Nga wrote to the organizer of the tribunal, offering herself as a witness, “on behalf of those that can no longer be there to speak up because they had died in the war, and those that cannot make it to the court.” Her offer was accepted.

The day she showed up as a witness, nobody knew who she was because she was on her own while all others testifying were introduced by the Vietnam Association for Victims of Agent Orange/Dioxin (VAVA).

The only reference she got was from Nguyen Thi Binh, who had led Vietnam’s delegation to negotiate at the Paris Peace Conference and later served as the nation’s vice president. Binh introduced Nga to other people as “the daughter of a friend of mine.” Nga’s mother was Nguyen Thi Tu, who was chairwoman of the South Vietnam Women’s Liberation Association.

Compared to other witnesses, Nga had a distinct advantage: her French skills. Before attending the tribunal, she had already submitted a statement that she wrote in Vietnamese and translated into French by herself.

Nga also speaks French fluently and this made her testimony more convincing as she detailed the serious impacts of Agent Orange that she had witnessed as a soldier, a victim and as an activist.

Her statement was powerful: “I would like to invite all of you, all the Americans, all the lawyers, to come to Vietnam with me and see for yourself the consequences of the Agent Orange; and I’m sure you will never have the courage again to defend those that caused such consequences.”

She has repeated that statement at the ongoing trial in Evry.

By now, it is known internationally that between 1961 and 1971, the U.S. army sprayed some 80 million liters of Agent Orange, a compound of dioxins and dioxin-like substances, over 78,000 square kilometers (30,000 square miles) in southern Vietnam.

Dioxin stays in the soil and at the bottom of water bodies for generations, entering the food chain through meat, fish and other animals, and has been found at alarmingly high levels in human breast milk.

Between 2.1 to 4.8 million Vietnamese were directly exposed to Agent Orange and other chemicals before the war ended in April 1975. These chemicals have been linked to cancers, birth defects and many other chronic diseases.

Nga’s appearance at the tribunal took her fight for Agent Orange victims to a new level. More and more people started to know what she was doing and she captured the media’s interest.

“From that day, I officially walked into the public light.”

The perfect candidate

After the 2009 appearance, Nga was approached by André Bouny, a French writer and president of the International Committee of Support (CIS) to support victims of Agent Orange; and William Bourdon, a French lawyer who practices criminal law, specializing in white-collar crime, communications law and human rights.

Even before they saw her at the tribunal, the two men had visited Vietnam and met with Agent Orange victims. They were looking for ways to help and fight for them.
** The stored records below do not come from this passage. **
import Summits.ResolutionOfSingularities.ResolutionOfSingularities.Theorems.HomologicalConductorNoZenoNodeCurveRegular
import Summits.ResolutionOfSingularities.ResolutionOfSingularities.Theorems.HomologicalConductorNoZenoH0Point
import HarnessLib

/-!
# Crux `NoZenoR` (stmt-ResolutionOfSingularities-19943), slot 5 `stub_L1wCoreF3`, ROUTE M (m2):
# THE NODE-CURVE PACKAGE ON THE GERM RESOLUTION — first kind AND regular, by name

OURS (cell res-hironaka, crux chain W4.4, seat res-L0-w44-stub-1 g12). Nothing here is a statement of the manuscript
under review (Hironaka 2017); AI-written, weaker than expert review. Def-free, fact-free, `--supports 19943 --as helper`.

One theorem assembling this seat's UP-5 files into the two hypotheses the lead's ROUTE M step (m2) consumes for a node
curve of the GERM resolution (`…StrictTransformCaseA.caseA_of_firstKind`: first kind; `…CaseARegular.forall_…_of_caseA`:
`hreg`), in the currency of res-L0-w44-stub-3's `exists_chartGermResolution` (chart `σ : U → Spec N` on an open
`U ⊆ X¹` over the base, `𝔮 ⊂ N` maximal, `N' = N_𝔮`, `g = Spec(N → N')`, germ resolution `ψ = pullback.snd σ g`,
`fst = pullback.fst σ g`):

* `comap_eq_maximalIdeal_of_over` — `𝔮.comap φ = 𝔪_S` as soon as some point of `U` over `𝔮` lies over the closed
  point of `S` (the local-homomorphism hypothesis of `…FirstKindGerm`).
* **`node_curve_germ_package`** — for the blow-up `ρ : X¹ → X₀` of the reduced finite centre `Z ∋ x` (`x` isolated in
  `Z`, `𝒪_{X₀,x}` regular of dimension `2`, `X₀` regular, finite residue degree at `x`) and a point `ζ` of the germ
  `U ×_N Spec N'` whose image in `X¹` is the generic point of the node curve `ρ⁻¹{x} ⊆ U`:
  `h0 ψ (𝓘_ζ ^ 2) = 3 * h0 ψ 𝓘_ζ` (FIRST KIND over the germ) and `∀ w, ζ ⤳ w → ¬ (𝓘_ζ)_w ≤ 𝔪_w²` (REGULAR).
  Inputs by name: `PointBlowup.h0_comap_vanishingIdeal_node` (p564336), `…exists_primeDivisorIdeal_eq_comap_vanishingIdeal_node`
  and `…not_stalkIdeal_primeDivisorIdeal_le_sq_node` (`…NodeCurveRegular`), `h0_vanishingIdeal_singleton_eq_residueDegree`
  (`…H0Point`), `h0_primeDivisorIdeal_sq_eq_three_mul_of_fst_of_openImmersion` (`…FirstKindGerm`), and the two transport
  equivalences of `…NodeCurveRegular`.

References: J. Lipman, Publ. Math. IHÉS 36 (1969) §27 (27.1) [`Lipman1969`] (context); Q. Liu (2002) Thm. 8.1.19 [`Liu2002`].
-/

noncomputable section

-- single-problem summit: the doubled namespace component `ResolutionOfSingularities` is forced
set_option linter.dupNamespace false

namespace Summit.ResolutionOfSingularities.ResolutionOfSingularities.Theorems.NoZeno.ExcCount

open CategoryTheory AlgebraicGeometry Limits TopologicalSpace Topology Opposite IsLocalRing
open Literature.AlgebraicGeometry.Morphisms Literature.AlgebraicGeometry.Resolution
open Scheme.IdealSheafData

/-- **`𝔮` lies over `𝔪_S`.** If `σ : U → Spec N` sits over `π : U → Spec S` (`σ ≫ Spec φ = π`, `S` local) and some
point `z ∈ U` maps to `𝔮` under `σ` and to the closed point under `π`, then `𝔮.comap φ = 𝔪_S` — the hypothesis `h𝔮`
of `…FirstKindGerm.h0_primeDivisorIdeal_sq_eq_three_mul_of_fst`. [folklore] -/
theorem comap_eq_maximalIdeal_of_over {S N : Type} [CommRing S] [IsLocalRing S] [CommRing N] (φ : S →+* N)
    {U : Scheme.{0}} (π : U ⟶ Spec (.of S)) (σ : U ⟶ Spec (.of N))
    (hσ : σ ≫ Spec.map (CommRingCat.ofHom φ) = π) (𝔮 : Ideal N) [𝔮.IsPrime] {z : U}
    (hz : σ.base z = ⟨𝔮, inferInstance⟩) (hzπ : π.base z = closedPoint S) : 𝔮.comap φ = maximalIdeal S := by
  have h1 : (Spec.map (CommRingCat.ofHom φ)).base (σ.base z) = closedPoint S := by
    rw [← Scheme.Hom.comp_apply, hσ]; exact hzπ
  rw [hz] at h1
  have h2 := congrArg PrimeSpectrum.asIdeal h1
  exact h2

/-- **THE NODE-CURVE PACKAGE ON THE GERM RESOLUTION.** Setting: `π₀ : X₀ → Spec S` (`S` local; `X₀` regular, locally
Noetherian), `ρ : X1 → X₀` a blowing up of the reduced ideal of a closed `Z ⊆ X₀`, `x ∈ Z` a closed point isolated in `Z`
(`Z ∩ U₀ = {x}`) over the closed point, with `𝒪_{X₀,x}` regular of dimension `2` and finite residue degree; a chart
`σ : U → Spec N` on an open `U ⊆ X1` over `Spec S` (`σ ≫ Spec φ = U.ι ≫ ρ ≫ π₀`), `𝔮 ⊂ N` maximal, `N' = N_𝔮`,
`g = Spec(N → N')`; and a point `ζ` of the germ `U ×_N Spec N'` with `σ (fst ζ) = 𝔮` whose image in `X1` has closure the
whole node curve `ρ⁻¹{x}`, itself inside `U`. CONCLUSION: the curve `cl{ζ}` of the germ resolution
`ψ = pullback.snd σ g` is OF THE FIRST KIND, `h0 ψ (𝓘_ζ ^ 2) = 3 * h0 ψ 𝓘_ζ`, and REGULAR,
`∀ w, ζ ⤳ w → ¬ (𝓘_ζ)_w ≤ 𝔪_w ^ 2` — the two (m2) inputs of ROUTE M for node curves. [this work] -/
theorem node_curve_germ_package
    {S : Type} [CommRing S] [IsLocalRing S] {X₀ X1 : Scheme.{0}} [IsLocallyNoetherian X₀] [IsLocallyNoetherian X1]
    [IsIntegral X1] (π₀ : X₀ ⟶ Spec (.of S)) (hX₀ : Scheme.IsRegular X₀) (Z : Closeds X₀) {ρ : X1 ⟶ X₀}
    (hρ : IsBlowup ρ (vanishingIdeal Z)) (x : X₀) (hx : IsClosed ({x} : Set X₀)) (U₀ : X₀.Opens) (hxU₀ : x ∈ U₀)
    (hZU : (Z : Set X₀) ∩ U₀ = {x}) (hdim : ringKrullDim (X₀.presheaf.stalk x) = 2)
    (hπx : π₀.base x = closedPoint S) (hdeg : π₀.residueDegree x ≠ 0)
    {N N' : Type} [CommRing N] [CommRing N'] [Algebra N N'] (𝔮 : Ideal N) [𝔮.IsMaximal]
    [IsLocalization.AtPrime N' 𝔮] [IsLocalRing N'] (φ : S →+* N)
    (U : X1.Opens) (σ : (U : Scheme.{0}) ⟶ Spec (.of N))
    (hσ : σ ≫ Spec.map (CommRingCat.ofHom φ) = U.ι ≫ ρ ≫ π₀)
    (ζ : ↑(pullback σ (Spec.map (CommRingCat.ofHom (algebraMap N N')))))
    (hζ : σ.base ((pullback.fst σ (Spec.map (CommRingCat.ofHom (algebraMap N N')))).base ζ) =
      ⟨𝔮, inferInstance⟩)
    (hζx : closure {U.ι.base ((pullback.fst σ (Spec.map (CommRingCat.ofHom (algebraMap N N')))).base ζ)} =
      ρ.base ⁻¹' {x})
    (hxU : ρ.base ⁻¹' {x} ⊆ (U : Set X1)) :
    h0 (pullback.snd σ (Spec.map (CommRingCat.ofHom (algebraMap N N')))) (primeDivisorIdeal ζ ^ 2) =
        3 * h0 (pullback.snd σ (Spec.map (CommRingCat.ofHom (algebraMap N N')))) (primeDivisorIdeal ζ) ∧
      ∀ w : ↑(pullback σ (Spec.map (CommRingCat.ofHom (algebraMap N N')))), ζ ⤳ w →
        ¬ stalkIdeal (primeDivisorIdeal ζ) w ≤
          maximalIdeal ((pullback σ (Spec.map (CommRingCat.ofHom (algebraMap N N')))).presheaf.stalk w) ^ 2 := by
  haveI : IsRegularLocalRing (X₀.presheaf.stalk x) := hX₀ x
  -- the node curve `η` of `x` on `X1` and its ideal
  have hne : maximalIdeal (X₀.presheaf.stalk x) ≠ ⊥ := by
    intro hbot
    have hf : IsField (X₀.presheaf.stalk x) := (isField_iff_maximalIdeal_eq).mpr hbot
    have h0 := ringKrullDim_eq_zero_of_isField hf
    rw [hdim] at h0
    exact absurd h0 (by decide)
  obtain ⟨η, hηcl, hη⟩ :=
    PointBlowup.exists_primeDivisorIdeal_eq_comap_vanishingIdeal_node hX₀ Z hρ x hx U₀ hxU₀ hZU hne
  -- `η` is the image of `fst ζ` (same closure, `X1` is T₀)
  set z := (pullback.fst σ (Spec.map (CommRingCat.ofHom (algebraMap N N')))).base ζ with hz
  have hηz : η = U.ι.base z := by
    have : closure ({η} : Set X1) = closure {U.ι.base z} := by rw [hηcl, hζx]
    exact (inseparable_iff_closure_eq.mpr this).eq
  -- the point `x` sits over the closed point, `𝔮` over `𝔪_S`
  have hzx : ρ.base (U.ι.base z) = x := by
    have : U.ι.base z ∈ ρ.base ⁻¹' {x} := by rw [← hζx]; exact subset_closure rfl
    exact this
  have h𝔮 : 𝔮.comap φ = maximalIdeal S :=
    comap_eq_maximalIdeal_of_over φ (U.ι ≫ ρ ≫ π₀) σ hσ 𝔮 hζ
      (by rw [Scheme.Hom.comp_apply, Scheme.Hom.comp_apply, hzx]; exact hπx)
  -- FIRST KIND on `X1` over `S` (UP-5 at a node), in prime-divisor currency
  have hnode := PointBlowup.h0_comap_vanishingIdeal_node π₀ ρ Z hρ x hx U₀ hxU₀ hZU hdim
  have hfk : h0 (ρ ≫ π₀) (primeDivisorIdeal (U.ι.base z) ^ 2) = 3 * h0 (ρ ≫ π₀) (primeDivisorIdeal (U.ι.base z)) := by
    rw [← hηz, hη, hnode.1, hnode.2]
  have hfin : h0 (ρ ≫ π₀) (primeDivisorIdeal (U.ι.base z)) ≠ ⊤ := by
    rw [← hηz, hη, hnode.1, h0_vanishingIdeal_singleton_eq_residueDegree π₀ x hx hπx hdeg]
    exact ENat.coe_ne_top _
  have hcl : closure {U.ι.base z} ⊆ (U : Set X1) := by rw [hζx]; exact hxU
  refine ⟨?_, ?_⟩
  · have hσ' : σ ≫ Spec.map (CommRingCat.ofHom φ) = U.ι ≫ (ρ ≫ π₀) := hσ
    exact h0_primeDivisorIdeal_sq_eq_three_mul_of_fst_of_openImmersion 𝔮 φ h𝔮 (ρ ≫ π₀) U σ hσ' ζ hζ hcl
      hfk hfin
  · intro w hw
    -- REGULAR on `X1`, moved to `U` and to the germ
    have hzw : z ⤳ (pullback.fst σ (Spec.map (CommRingCat.ofHom (algebraMap N N')))).base w :=
      hw.map (pullback.fst σ (Spec.map (CommRingCat.ofHom (algebraMap N N')))).base.hom.continuous
    have hXw : U.ι.base z ⤳ U.ι.base ((pullback.fst σ (Spec.map (CommRingCat.ofHom (algebraMap N N')))).base w) :=
      hzw.map U.ι.base.hom.continuous
    have hη' : primeDivisorIdeal (U.ι.base z) = (vanishingIdeal ⟨{x}, hx⟩).comap ρ := by rw [← hηz, hη]
    have k1 := PointBlowup.not_stalkIdeal_primeDivisorIdeal_le_sq_node hX₀ Z hρ x hx U₀ hxU₀ hZU hη' hXw
    have k2 := (not_stalkIdeal_primeDivisorIdeal_le_sq_iff_of_isOpenImmersion U.ι z
      ((pullback.fst σ (Spec.map (CommRingCat.ofHom (algebraMap N N')))).base w)).mpr k1
    exact (not_stalkIdeal_primeDivisorIdeal_le_sq_iff_fst 𝔮 σ hζ hw).mpr k2

end Summit.ResolutionOfSingularities.ResolutionOfSingularities.Theorems.NoZeno.ExcCount

end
In 2008, in a meeting with the then Prime Minister of Vietnam, Nguyen Tan Dung, they said if there was an Agent Orange victim with French citizenship, they could help that person file a suit in France against U.S. firms that had either made or sold dioxin, on behalf of all other Vietnamese victims.

Nga was the perfect candidate: She is the only plaintiff who can sue firms that had made and traded dioxin on behalf of Agent Orange victims in Vietnam. She is a victim herself and a Vietnamese-French citizen who lives in the only country that allows its citizens to turn to the courts for justice against foreign attacks.

It took Nga a while to accept the offer made by Bouny and Bourdon.

“I was almost 70 then and quite satisfied with what I’d done so far, spending years doing charity work and supporting unlucky people. So I was not keen on any involvement in such legal drama.”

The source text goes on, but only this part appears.